Task
Below are several records. Retype exactly those lines running from the one with "have h4 : 32" through the one with "mul_le_mul_of_nonneg_left hE (by", end lines included, and no others.

Listed records
<<<<

import Summits.QuantumFields.YangMills.Theorems.UnitScaleTiltProp7CovariantOffKernel
import Summits.QuantumFields.YangMills.Theorems.UnitScaleTiltProp7PinnedFlatComponent
import HarnessLib

/-!
# Route `UnitScaleTilt`, crux K1 «MinimiserStabilityRegPr» (stmt-QuantumFields-19200), line «route-R», stub P — CARD-19200-V3-g11 §6 (S2) as re-aimed by
# OWNER RULING 03:20:20Z (1): **S2′ — THE CURVED LINEAR CORE ON THE LANDAU SLICE, ASSEMBLED MODULO THE CURVED N6 (DISPLAYED)** —
# at an `SU(2)` background with (14) `dist1(U₀(∂p)) ≤ εL^{−2(K−n)}`, for `D^*_{U₀}Y = 0`, the structure rows of the true linearised symmetric average at `U₀`
# (displayed: covariant straight-line average = coarse Λ-gradient + ε-defect, Λ `(H¹)^*`-bounded) give
# `(1 − 32c_Eε²)·L^{−2(K−n)}Σ_b‖Y(b)‖² ≤ 18·Σ_p‖(D_{U₀}Y)(p)‖²_HS + 384·c_Λ·G`, uniformly in `m`, `n`, `K`

Cell `ym3-torus`, width seat `ym-ust-20520-w2` (g2); sequel of this seat's LOCATED note `S2-CURVED-LOCATED-w2g2.md` (19200 evidence #44, §5 (S2′)) and of (RP-a)
`…Prop7CovariantCurlOfGrad`.  THEOREMS ONLY (0 `def`, 0 `sorry`); `--supports stmt-QuantumFields-19200`, count-neutral.  YM₃ on T³ is a ladder rung (R3), not the Clay
problem; this is bookkeeping over the tree engine — the curved N6 (the recursion family `Λ^{U₀}` of the TRUE linearised (0.4)-average at `U₀`, its `(H¹)^*`-bound and its
`ε`-defect) is DISPLAYED, not proved; nothing here claims S2, P, the crux or the gap.

WHY THIS SHAPE.  The tree's curved engine `Prop7CovariantCoercivity.sum_normSq_le_curl_sq_add_divB_sq_add_avg_T3` ([B9] Thm 3.11 in `L²` form off the kernel:
`L^{−2k}Σ‖Y‖² ≤ 18(Σ‖D_{U₀}Y‖²_HS + Σ‖D^*_{U₀}Y‖²_HS) + 16(L^{3k}L^{2k})^{−1}L^{−2k}Σ_c‖A^{U₀}_cY‖²`, `216ε ≤ 1`) keeps the covariant STRAIGHT-LINE block average
`A^{U₀}` as a penalty.  On the Landau slice the divergence term is zero; the constraint `Q(U₀)Y = 0` for the TRUE average enters only through the curved analogue of
★p1's N6 (`Prop7IterLinStructureRec` ∕ `Prop7IterLambdaBound` ∕ `Prop7PinnedConstraintSplit` at `U₀ = 1`): `A^{U₀}_cY = L^{3k}·(Λ(c₊) −_{U₀} Λ(c₋)) + E_c` with
`Σ_y‖Λ(y)‖² ≤ c_Λ·L^k·G` (`G` the covariant gradient energy of `Y` on the blocks) and `Σ_cE_c² ≤ c_E·(L^k)^5·ε²·Σ‖Y‖²` (contour-correction transports: relative defect
`≤ L^{2k}·εL^{−2k} = ε` per term, `L^{3k}L^k` terms per coarse bond, each fine bond met `≤ L^k` times).  The transported difference costs nothing at a unitary background
(`‖R(Ū)Λ‖ = ‖Λ‖`), so the rows are displayed through the NORM inequality `‖A^{U₀}_cY‖ ≤ L^{3k}(‖Λ(c₊)‖ + ‖Λ(c₋)‖) + E_c` — the weakest form the assembly needs, and
exactly the shape the curved N6 must deliver.  No gauge function appears: the located obstruction of the note (near-commuting modes) is absent on the Landau slice.

WHAT IS PROVED (ns `…Theorems.Prop7CurvedLandauCoercivity`).
* §1 `sum_sq_norm_add_le` — `Σ_c (V(‖Λ c₊‖ + ‖Λ c₋‖) + E_c)² ≤ 8dV²·Σ_y‖Λ y‖² + 2Σ_cE_c²` (`Prop7PinnedFlatCoercivity.sum_pbond_tgt_add_src`).
* §2 ★★ `sum_normSq_le_curl_sq_of_landau_of_structure_T3` — the title inequality at the d = 3 carrier (`Site (F.P K) 0`, `k = K − n`, `SU(2)`), from the engine by name.
HONEST SCOPE.  The three displayed rows ARE the content of S2′ (M-sized: the curved re-run of N6); `G` is left abstract (intended: `Σ_y E^{U₀}_k(Y)(y) ≤ Σ‖∇^{U₀}Y‖² ≤`
curl² + div² + `2daΣ‖Y‖²` by `Prop7CovariantWeitzenbock`).  S2″ (pinned → Landau) is untouched (L; the note's §5).

References: T. Bałaban, CMP 99 (1985) 389–434 [Balaban1985BackgroundPropagators] (Thm 3.11 p.416); CMP 95 (1984) 17–40 [Balaban1984PropagatorsI] ((1.18)–(1.20) pp.19–20);
CMP 102 (1985) 277–309 [Balaban1985Variational] ((14) p.280, Prop. 7 p.299).
-/

noncomputable section

open scoped BigOperators Matrix.Norms.L2Operator Matrix

namespace Summit.QuantumFields.YangMills.Theorems.Prop7CurvedLandauCoercivity

open Literature.MathematicalPhysics.QuantumFieldTheory.Balaban1983to89
open Finset B1RG242Torus
open B7Prop1Explicit (treeWord)
open B7Eq78Linearization (conjR)
open B9Eq39Adjoint (curl divB)
open B10Eq27TorusAxialLog (holT unitsField toUField)
open B9TorusCalculus (torusT)
open Summit.QuantumFields.YangMills.Theorems.Prop7CovariantCoercivity (sum_normSq_le_curl_sq_add_divB_sq_add_avg_T3)
open Summit.QuantumFields.YangMills.Theorems.Prop7PinnedFlatCoercivity (sum_pbond_tgt_add_src)

variable {P : Params} {N : ℕ}

/-! ## §1 The penalty bookkeeping -/

/-- `Σ_c (V(‖Λ c₊‖ + ‖Λ c₋‖) + E_c)² ≤ 8dV²·Σ_y ‖Λ y‖² + 2Σ_c E_c²` (`(u+v)² ≤ 2u² + 2v²` twice, then every site is an end of `2d` bonds). [folklore] -/
theorem sum_sq_norm_add_le {k : ℕ} (V : ℝ) (Λ : Site P k → Matrix (Fin N) (Fin N) ℂ) (E : PBond P k → ℝ) :
    ∑ c : PBond P k, (V * (‖Λ c.tgt‖ + ‖Λ c.src‖) + E c) ^ 2
      ≤ 8 * P.d * V ^ 2 * ∑ y : Site P k, ‖Λ y‖ ^ 2 + 2 * ∑ c : PBond P k, E c ^ 2 := by
  have hpt : ∀ c : PBond P k, (V * (‖Λ c.tgt‖ + ‖Λ c.src‖) + E c) ^ 2 ≤ 4 * V ^ 2 * (‖Λ c.tgt‖ ^ 2 + ‖Λ c.src‖ ^ 2) + 2 * E c ^ 2 := by
    intro c
    nlinarith [sq_nonneg (V * (‖Λ c.tgt‖ + ‖Λ c.src‖) - E c), sq_nonneg (V * (‖Λ c.tgt‖ - ‖Λ c.src‖)), sq_nonneg V]
  calc ∑ c : PBond P k, (V * (‖Λ c.tgt‖ + ‖Λ c.src‖) + E c) ^ 2
      ≤ ∑ c : PBond P k, (4 * V ^ 2 * (‖Λ c.tgt‖ ^ 2 + ‖Λ c.src‖ ^ 2) + 2 * E c ^ 2) := Finset.sum_le_sum fun c _ => hpt c
    _ = 4 * V ^ 2 * ∑ c : PBond P k, (‖Λ c.tgt‖ ^ 2 + ‖Λ c.src‖ ^ 2) + 2 * ∑ c : PBond P k, E c ^ 2 := by
        rw [Finset.sum_add_distrib, ← Finset.mul_sum, ← Finset.mul_sum]
    _ = 8 * P.d * V ^ 2 * ∑ y : Site P k, ‖Λ y‖ ^ 2 + 2 * ∑ c : PBond P k, E c ^ 2 := by
        rw [sum_pbond_tgt_add_src (fun y => ‖Λ y‖ ^ 2)]
        ring

/-! ## §2 ★★ S2′: the curved linear core on the Landau slice, modulo the displayed curved N6 -/

/-- ★★ **S2′ — [B9] THM 3.11 ON THE LANDAU SLICE UNDER THE TRUE-AVERAGE CONSTRAINT, MODULO THE CURVED N6 (d = 3 carrier).**  Let `U₀` be an `SU(2)` background on the finest
torus of run `K` with `dist1(U₀(∂p)) ≤ εL^{−2(K−n)}`, `216ε ≤ 1`, and `Y` an `M₂(ℂ)`-valued bond field in the covariant Landau gauge `D^*_{U₀}Y = 0`.  DISPLAYED (the curved N6,
to be supplied for `Q(U₀)Y = 0`): a coarse site function `Λ`, defects `E_c` and reals `G, c_Λ, c_E` with `‖A^{U₀}_cY‖ ≤ L^{3(K−n)}(‖Λ(c₊)‖ + ‖Λ(c₋)‖) + E_c`,
`Σ_y‖Λ(y)‖² ≤ c_Λ·L^{K−n}·G`, `Σ_cE_c² ≤ c_E·L^{5(K−n)}·ε²·Σ_b‖Y(b)‖²`.  THEN
`(1 − 32c_Eε²)·L^{−2(K−n)}·Σ_b‖Y(b)‖² ≤ 18·Σ_{x,μ<ν}‖(D_{U₀}Y)(p_{μν}(x))‖²_HS + 384·c_Λ·G` — the `L^{−2k}` coercivity of the curved linearised Wilson Hessian on the constrained
Landau slice, uniformly in `m`, `n`, `K`, with the averaging penalty paid by the structure rows. [cite: Balaban1985BackgroundPropagators, Thm 3.11 p.416] -/
theorem sum_normSq_le_curl_sq_of_landau_of_structure_T3 (F : T3ContinuumYM3Torus.T3Family) (n K : ℕ)
    (U₀ : GaugeField (F.P K) 0 (Matrix.specialUnitaryGroup (Fin 2) ℂ)) {ε : ℝ} (hε : 0 ≤ ε) (hε1 : 216 * ε ≤ 1)
    (hU : ∀ p : Plaq (F.P K) 0, dist1 (GaugeField.plaqHol U₀ p) ≤ ε * (((F.L : ℝ) ^ (K - n)) ^ 2)⁻¹)
    (Y : PBond (F.P K) 0 → Matrix (Fin 2) (Fin 2) ℂ)
    (hdiv : ∀ x : Site (F.P K) 0, divB (torusT (F.P K) 0) (fun κ z => unitsField (toUField U₀) ⟨z, κ⟩) (fun κ z => Y ⟨z, κ⟩) x = 0)
    (Λ : Site (F.P K) (K - n) → Matrix (Fin 2) (Fin 2) ℂ) (E : PBond (F.P K) (K - n) → ℝ) {G cΛ cE : ℝ}
    (hA : ∀ c : PBond (F.P K) (K - n),
      ‖∑ r : Fin (F.P K).d → Fin ((F.P K).L ^ (K - n)), ∑ t ∈ range ((F.P K).L ^ (K - n)),
        conjR (holT (unitsField (toUField U₀)) (Site.fibreSite 0 (K - n) c.src fun _ => ⟨0, pow_pos (F.P K).L_pos (K - n)⟩)
              (treeWord fun ν => ((r ν : ℕ) : ℤ))
            * holT (unitsField (toUField U₀)) (Site.fibreSite 0 (K - n) c.src r) (List.replicate t (c.dir, true)))
          (Y ⟨(fun z : Site (F.P K) 0 => z.shift c.dir)^[t] (Site.fibreSite 0 (K - n) c.src r), c.dir⟩)‖
        ≤ ((F.L : ℝ) ^ (K - n)) ^ 3 * (‖Λ c.tgt‖ + ‖Λ c.src‖) + E c)
    (hΛ : ∑ y : Site (F.P K) (K - n), ‖Λ y‖ ^ 2 ≤ cΛ * (F.L : ℝ) ^ (K - n) * G)
    (hE : ∑ c : PBond (F.P K) (K - n), E c ^ 2 ≤ cE * ((F.L : ℝ) ^ (K - n)) ^ 5 * ε ^ 2 * ∑ b : PBond (F.P K) 0, ‖Y b‖ ^ 2) :
    (1 - 32 * cE * ε ^ 2) * ((((F.L : ℝ) ^ (K - n)) ^ 2)⁻¹ * ∑ b : PBond (F.P K) 0, ‖Y b‖ ^ 2)
      ≤ 18 * ∑ x : Site (F.P K) 0, ∑ μ : Fin (F.P K).d, ∑ ν : Fin (F.P K).d,
            (if μ < ν then ∑ j : Fin 2, ∑ k : Fin 2,
              ‖(curl (torusT (F.P K) 0) (fun κ z => unitsField (toUField U₀) ⟨z, κ⟩) (fun κ z => Y ⟨z, κ⟩) μ ν x) j k‖ ^ 2 else 0)
        + 384 * cΛ * G := by
  have hLpos : (0 : ℝ) < (F.L : ℝ) := by have := F.hL.2; exact_mod_cast (by omega : 0 < F.L)
  have hℓ : (0 : ℝ) < (F.L : ℝ) ^ (K - n) := pow_pos hLpos _
  have hd : (F.P K).d = 3 := T3ContinuumYM3Torus.T3Family.P_d F K
  -- the engine, with the divergence term erased
  have heng := sum_normSq_le_curl_sq_add_divB_sq_add_avg_T3 F n K U₀ hε hε1 hU Y
  have hdiv0 : ∑ x : Site (F.P K) 0, ∑ j : Fin 2, ∑ k : Fin 2,
      ‖(divB (torusT (F.P K) 0) (fun κ z => unitsField (toUField U₀) ⟨z, κ⟩) (fun κ z => Y ⟨z, κ⟩) x) j k‖ ^ 2 = 0 := by
    refine Finset.sum_eq_zero fun x _ => ?_
    rw [hdiv x]
    simp
  have hdpow : ((F.L : ℝ) ^ (K - n)) ^ (F.P K).d = ((F.L : ℝ) ^ (K - n)) ^ 3 := by rw [hd]
  rw [hdiv0, add_zero, hdpow] at heng
  -- the penalty through the displayed rows
  have hAVG : ∑ c : PBond (F.P K) (K - n),
      ‖∑ r : Fin (F.P K).d → Fin ((F.P K).L ^ (K - n)), ∑ t ∈ range ((F.P K).L ^ (K - n)),
        conjR (holT (unitsField (toUField U₀)) (Site.fibreSite 0 (K - n) c.src fun _ => ⟨0, pow_pos (F.P K).L_pos (K - n)⟩)
              (treeWord fun ν => ((r ν : ℕ) : ℤ))
            * holT (unitsField (toUField U₀)) (Site.fibreSite 0 (K - n) c.src r) (List.replicate t (c.dir, true)))
          (Y ⟨(fun z : Site (F.P K) 0 => z.shift c.dir)^[t] (Site.fibreSite 0 (K - n) c.src r), c.dir⟩)‖ ^ 2
      ≤ 8 * (F.P K).d * (((F.L : ℝ) ^ (K - n)) ^ 3) ^ 2 * ∑ y : Site (F.P K) (K - n), ‖Λ y‖ ^ 2 + 2 * ∑ c : PBond (F.P K) (K - n), E c ^ 2 := by
    refine le_trans ?_ (sum_sq_norm_add_le (((F.L : ℝ) ^ (K - n)) ^ 3) Λ E)
    refine Finset.sum_le_sum fun c _ => ?_
    have h0 := norm_nonneg (∑ r : Fin (F.P K).d → Fin ((F.P K).L ^ (K - n)), ∑ t ∈ range ((F.P K).L ^ (K - n)),
        conjR (holT (unitsField (toUField U₀)) (Site.fibreSite 0 (K - n) c.src fun _ => ⟨0, pow_pos (F.P K).L_pos (K - n)⟩)
              (treeWord fun ν => ((r ν : ℕ) : ℤ))
            * holT (unitsField (toUField U₀)) (Site.fibreSite 0 (K - n) c.src r) (List.replicate t (c.dir, true)))
          (Y ⟨(fun z : Site (F.P K) 0 => z.shift c.dir)^[t] (Site.fibreSite 0 (K - n) c.src r), c.dir⟩))
    exact pow_le_pow_left₀ h0 (hA c) 2
  have hd3 : ((F.P K).d : ℝ) = 3 := by rw [hd]; norm_num
  rw [hd3] at hAVG
  -- scalars
  set ℓ : ℝ := (F.L : ℝ) ^ (K - n) with hℓdef
  set SY : ℝ := ∑ b : PBond (F.P K) 0, ‖Y b‖ ^ 2 with hSYdef
  have hSY : 0 ≤ SY := by positivity
  have hSΛ := hΛ
  have hpen : 16 * (((ℓ ^ 3) * ℓ ^ 2)⁻¹ * (ℓ ^ 2)⁻¹) * (8 * 3 * (ℓ ^ 3) ^ 2 * ∑ y : Site (F.P K) (K - n), ‖Λ y‖ ^ 2
        + 2 * ∑ c : PBond (F.P K) (K - n), E c ^ 2)
      ≤ 384 * cΛ * G + 32 * cE * ε ^ 2 * ((ℓ ^ 2)⁻¹ * SY) := by
    have h1 : 16 * (((ℓ ^ 3) * ℓ ^ 2)⁻¹ * (ℓ ^ 2)⁻¹) * (8 * 3 * (ℓ ^ 3) ^ 2 * ∑ y : Site (F.P K) (K - n), ‖Λ y‖ ^ 2)
        = 384 * ℓ⁻¹ * ∑ y : Site (F.P K) (K - n), ‖Λ y‖ ^ 2 := by
      field_simp
      ring
    have h2 : 16 * (((ℓ ^ 3) * ℓ ^ 2)⁻¹ * (ℓ ^ 2)⁻¹) * (2 * ∑ c : PBond (F.P K) (K - n), E c ^ 2)
        = 32 * (ℓ ^ 7)⁻¹ * ∑ c : PBond (F.P K) (K - n), E c ^ 2 := by
      field_simp
      ring
    rw [mul_add, h1, h2]
    have h3 : 384 * ℓ⁻¹ * ∑ y : Site (F.P K) (K - n), ‖Λ y‖ ^ 2 ≤ 384 * cΛ * G := by
      calc 384 * ℓ⁻¹ * ∑ y : Site (F.P K) (K - n), ‖Λ y‖ ^ 2 ≤ 384 * ℓ⁻¹ * (cΛ * ℓ * G) :=
            mul_le_mul_of_nonneg_left hSΛ (by positivity)
        _ = 384 * cΛ * G := by field_simp
    have h4 : 32 * (ℓ ^ 7)⁻¹ * ∑ c : PBond (F.P K) (K - n), E c ^ 2 ≤ 32 * cE * ε ^ 2 * ((ℓ ^ 2)⁻¹ * SY) := by
      calc 32 * (ℓ ^ 7)⁻¹ * ∑ c : PBond (F.P K) (K - n), E c ^ 2 ≤ 32 * (ℓ ^ 7)⁻¹ * (cE * ℓ ^ 5 * ε ^ 2 * SY) :=
            mul_le_mul_of_nonneg_left hE (by positivity)
        _ = 32 * cE * ε ^ 2 * ((ℓ ^ 2)⁻¹ * SY) := by field_simp
    linarith
  have hK : (0 : ℝ) ≤ 16 * (((ℓ ^ 3) * ℓ ^ 2)⁻¹ * (ℓ ^ 2)⁻¹) := by positivity
  have hmain := heng.trans (add_le_add le_rfl (mul_le_mul_of_nonneg_left hAVG hK))
  -- `hmain : (ℓ²)⁻¹ SY ≤ 18 CURL + 16 K · (24 ℓ⁶ ΣΛ² + 2ΣE²)`
  nlinarith [hmain, hpen]

end Summit.QuantumFields.YangMills.Theorems.Prop7CurvedLandauCoercivity

end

>>>>

Response area
    have h4 : 32 * (ℓ ^ 7)⁻¹ * ∑ c : PBond (F.P K) (K - n), E c ^ 2 ≤ 32 * cE * ε ^ 2 * ((ℓ ^ 2)⁻¹ * SY) := by
      calc 32 * (ℓ ^ 7)⁻¹ * ∑ c : PBond (F.P K) (K - n), E c ^ 2 ≤ 32 * (ℓ ^ 7)⁻¹ * (cE * ℓ ^ 5 * ε ^ 2 * SY) :=
            mul_le_mul_of_nonneg_left hE (by positivity)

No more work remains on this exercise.